Open source powers 96% of all codebases and would cost $8.8 trillion to rebuild, yet 5% of developers create most of its value. That imbalance is fragile. Here is the economics of why engineers give their best work away for free, and what it would take to keep the system running.

As a software engineer, I have always been fascinated by Open Source Software (OSS). I have relied on OSS since my first "Hello World." I shipped products powered by community code at every job while contributing almost nothing back. That imbalance nagged at me, particularly when I worked alongside renowned OSS contributors on significant projects, such as the Linux Kernel, WineHQ, ROS 2, and a team I managed closely for a long time: the team behind the famous project in the automotive industry, iceoryx. Their talent amazed me, but I kept wondering: what makes brilliant engineers give away their best work?

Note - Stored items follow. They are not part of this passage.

import Summits.MatrixMultiplication.MatrixMultiplication.Theorems.AbelianSTPPCensusShapeCertVQKDefs

/-!
# Abelian STPP census — kernel evaluation of the vQK certificate `checkQK` at order 473, path segments (part d)

Cell mm-stpp, rung F-M1; successor kernel item «vQK T_E ladder beyond 471» (vQK := vP ∧ E3⁺ ∧ E3K) in support of the closed crux item
stmt-MatrixMultiplication-19191; seat mm-stpp-vp-p2 (gen 3); support file (no definitions).  PATH SEGMENTS of `ShapeCertVQ.checkQK 473`
(`…ShapeCertVQKDefs`): `pathOutK 473 path i n` = at the node reached by `path` (pairs (block, member), last step first; `[]` = root)
the node-level decision, else the walk of the pool's blocks `i … i+n−1`; `pathInK 473 path i j n` = the walk of the members
`j … j+n−1` of block `i`; each by `decide +kernel` (no `native_decide`, standard axioms, `Elab.async false`), sized by the seat's
planner (`work/PlanK.lean`: ≤ 10⁵ cost units per declaration).  Assembled into `checkQK 473 = true` in
`…AbelianSTPPCensusShapeCertVQEvalK473` by the lemmas of `…ShapeCertVQKSearchP`.
WHAT THIS IS NOT: Boolean evaluations; no statement about STPP families or `ω` by themselves.
-/

set_option linter.dupNamespace false -- `MatrixMultiplication.MatrixMultiplication` (summit = problem, D-0017)
set_option autoImplicit false
set_option Elab.async false -- sequential kernel evaluations

namespace Summit.MatrixMultiplication.MatrixMultiplication.Theorems.ShapeCertVQ

set_option maxHeartbeats 0 in
/-- path segment of `checkQK 473` (planner cost ≈ 47101; kernel evaluation) -/
theorem pko_473_r_4x29_o0_1 : pathOutK 473 [(4, 29)] 0 1 = true := by
  decide +kernel

set_option maxHeartbeats 0 in
/-- path segment of `checkQK 473` (planner cost ≈ 93532; kernel evaluation) -/
theorem pki_473_r_4x29_b1_0_30 : pathInK 473 [(4, 29)] 1 0 30 = true := by
  decide +kernel

set_option maxHeartbeats 0 in
/-- path segment of `checkQK 473` (planner cost ≈ 27426; kernel evaluation) -/
theorem pki_473_r_4x29_b1_30_9999 : pathInK 473 [(4, 29)] 1 30 9999 = true := by
  decide +kernel

set_option maxHeartbeats 0 in
/-- path segment of `checkQK 473` (planner cost ≈ 14368; kernel evaluation) -/
theorem pko_473_r_4x29_o2_9999 : pathOutK 473 [(4, 29)] 2 9999 = true := by
  decide +kernel

set_option maxHeartbeats 0 in
/-- path segment of `checkQK 473` (planner cost ≈ 96; kernel evaluation) -/
theorem pki_473_r_b4_30_9999 : pathInK 473 [] 4 30 9999 = true := by
  decide +kernel

end Summit.MatrixMultiplication.MatrixMultiplication.Theorems.ShapeCertVQ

A turning point in my career came when I joined Apex.AI at a very early stage, a company pioneering OSS‑based solutions for automotive safety‑critical applications. This idea was nearly unheard of at the time; yet, the founders' compelling vision of industrializing OSS spoke to me. The experience was exhilarating, and that energy carried the whole team. We took our solution to the next level and certified it to ISO 26262 ASIL-D, the highest safety level in the automotive industry.
Over time, we have recognized significant challenges within the OSS ecosystem in this domain. Nevertheless, my belief in OSS remained strong, fueling an ongoing curiosity about why engineers and businesses continue to use and contribute to it.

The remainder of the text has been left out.